O brasileiro não sabe comprar carro. Embora não declarem isso de forma aberta, as montadoras consideram que “o brasileiro compra o carro para o segundo dono e não para ele próprio usar”, ou seja, não escolhe a cor desejada ou mesmo o modelo que mais precisa, mas sim qual será a reação do futuro comprador.
Isso significa que a compra é racional? Não! A compra é feita quase sempre de forma emocional, considerando o que está “na moda”, mas acaba boicotando o próprio gosto na hora de escolher o carro e até a sua cor.
Se um sedã serve às suas necessidades e a preferência do comprador é pela cor vermelha, mas o que está “na moda” é um SUV crossover (que muitos chamam de SUV de shopping center), o sedã vermelho não tem a menor chance. Mesmo que precise de um bom porta-malas, é mais provável que a escolha recaia em um SUV cinza ou prata (modelo que está "na moda" e cores mais fáceis de vender).

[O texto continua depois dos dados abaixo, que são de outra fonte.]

/-!
# `Balaban1983to89.B8Eq1101DentedCubeMemberRealGrad` — [Balaban1985RegularSpaces] (1.101) AT `U₀ = 1` ON THE DENTED CUBE MEMBER `{Ω′_j}` OF [Balaban1985Variational]
# (148)–(150), FUNCTION AND GRADIENT — the consumer's REAL-1 family in its general-weights shape (dented twin of dag-n05-c's F4d `B8Eq1101CubeMemberRealGrad`)

statement-level skeleton of published theorems with citation tags; proofs where landed; nothing here is a claim about the Yang–Mills mass gap

`[Balaban1985RegularSpaces]` ("B8" = [6], CMP **99** (1985) 75–102) (1.101) p. 93, (1.91) p. 91, p. 98, (1.131) p. 99; `[Balaban1985BackgroundPropagators]` ([4], CMP **99** (1985)
389–434) Theorem 3.1 (3.42) p. 397, (3.47) p. 398; `[Balaban1984PropagatorsII]` ("B6", CMP **96** (1984) 223–250) p. 228, (2.47)–(2.58) p. 231–233, (2.67) p. 234;
`[Balaban1985Variational]` ("[15]", CMP **102** (1985) 277–309) (148)–(151) p. 301.  PDFs held (`paper:balaban1985-cmp99-…`, `…-cmp102-…`, `…-cmp96-…`).
CITATION HEADER (lean-in-tree rule).  Cell `pub-ymgap` (D-0062), node N05 = [B8], seat `pub-ymgap-dag-n05-e` (g32; row s3b; (d2-f) the dented parametrix, file 5; g31 HANDOFF
«Next 1 (iii)», dag-n05-c STANDING GO I.42366, INTENT I.43617).  WHY: the named fact `Real1DentedCubeMemberPrinted` (p669491) is this theorem at the printed weights (last file
of the unit).  WHAT: ★★★ `ineq1101_dentedCubeMember_real (d ℓ) (hℓ : 1 ≤ ℓ)` = F4d's `ineq1101_cubeMember_real` proof token for token at the dented L0 box member
`(cubeTDomainsDented … (boxP …) …).toDomains` (files 1–4 of this unit; r05's L0 reading `ineq1101_multiLevelBox_two` for region A; F4c∕F4d structure-free lemmas USED by name);
the p21 weight windows are required at every level (the L0 reading).  HONEST SCOPE: the estimates are p21∕r05's and F3's; this file is the transfer; count-neutral; N05 ∕ N07 NOT
discharged; one finite `T⁴` programme at fixed `ε`, Bałaban as printed; nothing continuum ∕ ℝ⁴ ∕ OS ∕ mass-gap ∕ Clay.  No `sorry`∕`def`∕`instance`∕`notation`; `maxHeartbeats
400000` on the one theorem as in the pure twin.  RELATED, NOT DUPLICATED (`rg -l 'Eq1101DentedCubeMemberRealGrad'` = 0, 2026-08-28T23:05Z): F4d∕F4c (dag-n05-c; PURE twins,
lemmas USED), files 1–4 of this unit (g32), r05 `B8Ineq198MultiLevelBoxL0`.  Unit `pub-ymgap-dag-n05-e` (g32), 2026-08-28.
-/
noncomputable section

namespace Literature.MathematicalPhysics.QuantumFieldTheory.Balaban1983to89.B8Eq1101DentedCubeMemberRealGrad

open scoped Matrix
open B6MultiLevelBoxOperator (N0 mlOp gml levC)
open B6Prop22DerivMultiLevelBox (dMat)
open B6Ineq243TwoLevelBox (aNext)
open B4Reflection242 (boxDom)
open B7Prop1Explicit (e)
open B8Eq131Cubes (cube cube_anti l1dist)
open B8Eq140Level (SideTouches)
open B8Eq191FlatDirichletDepth (depth)
open B8LambdaSpaceKLevel (wt)
open B8Eq191FlatDirichletForm (isUnit_flatMatrix)
open B8CubeMemberBoxDomains (shift boxP)
open B8CubeMemberTorusDomainsDented (cubeTDomainsDented levD le_levD_iff hΩ_of_anchored)
open B8Eq191FlatLettersDentedCubeMember (sq_subset_zero)
open B8Eq1101CubeMemberCutoffs (cutA cutAt cutB cutBt wall wall_subset)
open B8Eq1101CubeMemberParametrixIdentity (parametrix_sup)
open B8Eq1101DentedCubeMemberParametrixIdentity (parametrix_identity regionA_bounds regionB_bound)
open B8Eq1101DentedCubeMemberCommutator (commutator_bound parametrix_grad_deep)
open B8Eq1101CubeMemberReal (apriori_functional_bound dite_shift_apply dite_mem_apply)
open B8Eq1101CubeMemberRealGrad (close_of_sideTouches mem_cube_pred_of_close depth_ge_of_close)
open B8Ineq198MultiLevelBoxL0 (ineq1101_multiLevelBox_two)
open Node00 (CubeB8D)
open Literature.MathematicalPhysics.QuantumLattice (blockMap)

variable {d : ℕ}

Isso ocorre devido à cultura inflacionária dos anos 80, quando o automóvel certo significava dinheiro rápido na mão, em caso de necessidade. Esse foi um dos motivos que fizeram o Volkswagen Gol ser campeão nacional de vendas por 27 anos consecutivos, embora em algumas ocasiões estivesse superado tecnicamente pela concorrência. Da mesma forma, SUVs com baixo vão livre do solo acabam ganhando mercado simnplesmente porque são SUVs.
O fenômeno também é notado quando alguém precisa de uma dica sobre qual carro comprar. Jornalistas automotivos costumam ser consultados sobre o melhor carro. Mas quase sempre, em conversas pessoais, a pessoa que pergunta já tem uma escolha feita – uma escolha emocional.
Isso se aplica também na hora de escolher os equipamentos. Rodas de aço, que são comuns em carros premium europeus, praticamente foram banidas do mercado brasileiro. Todos querem uma roda de liga leve para facilitar na hora da venda. Há casos em que a escolha é por roda grande e pneus de perfil baixo mesmo para quem passa sempre por pisos ruins, buracos e terra. Afinal, o carro fica mais bonito.
Recentemente, o fundador do programa Porta dos Fundos, Antonio Tabet, fez uma pergunta no Twitter aos seus 3,1 milhões de seguidores. Queria comprar um SUV, mas não queria gastar uma fortuna. Recebeu dezenas de sugestões, as mais diferentes possíveis, de carros que não tinham nenhuma similaridade. Cada um, claro, sugeriu o carro que gostava.
Ninguém perguntou a Antonio Tabet que tipo de utilização ele queria dar para o carro. Bem, quase ninguém. Eu fiz essa pergunta e ele passou a se comunicar comigo pelas mensagens diretas, além de me seguir no Twitter.
“Na verdade, gosto de carro alto porque me salvou uma vez numa enchente aqui no Rio. E preciso que seja espaçoso pq tenho dois filhos com mais de 1,80m”, disse Tabet. “E me recuso a pagar uma fortuna num carro. 150 mil já acho um absurdo.” Fiz a indicação considerando essas características.
Como fazer uma compra racional
Para fazer uma compra racional, é preciso partir das necessidades de uso. Quem quer um carro muito econômico, tem que abrir mão de alta potência. Se quiser um carro muito potente, precisa abdicar da economia. Se quiser conforto, precisa ter um carro com suspensão macia, espaço interno e pneus de perfil médio ou alto.
Se quiser um grande porta-malas, terá que renunciar aos hatches e até mesmo à maioria dos SUVs. Tudo é uma questão de escolha. A indústria automobilística faz essas escolhas quando vai produzir um novo modelo. Há casos em que o carro deixa de ter certos equipamentos (inclusive de segurança) para ser mais competitivo no mercado.
Por isso, ler boas avaliações de jornalistas especializados, assistir a vídeos feitos de forma independente e analisar alguns dados técnicos dos carros é a melhor maneira para fazer uma compra racional. Então, uma vez escolhido o modelo certo, é hora de escolher a sua marca preferida, a sua cor preferida, os equipamentos que vão deixá-lo feliz com o automóvel. A menos que se queira comprar o carro para o segundo dono.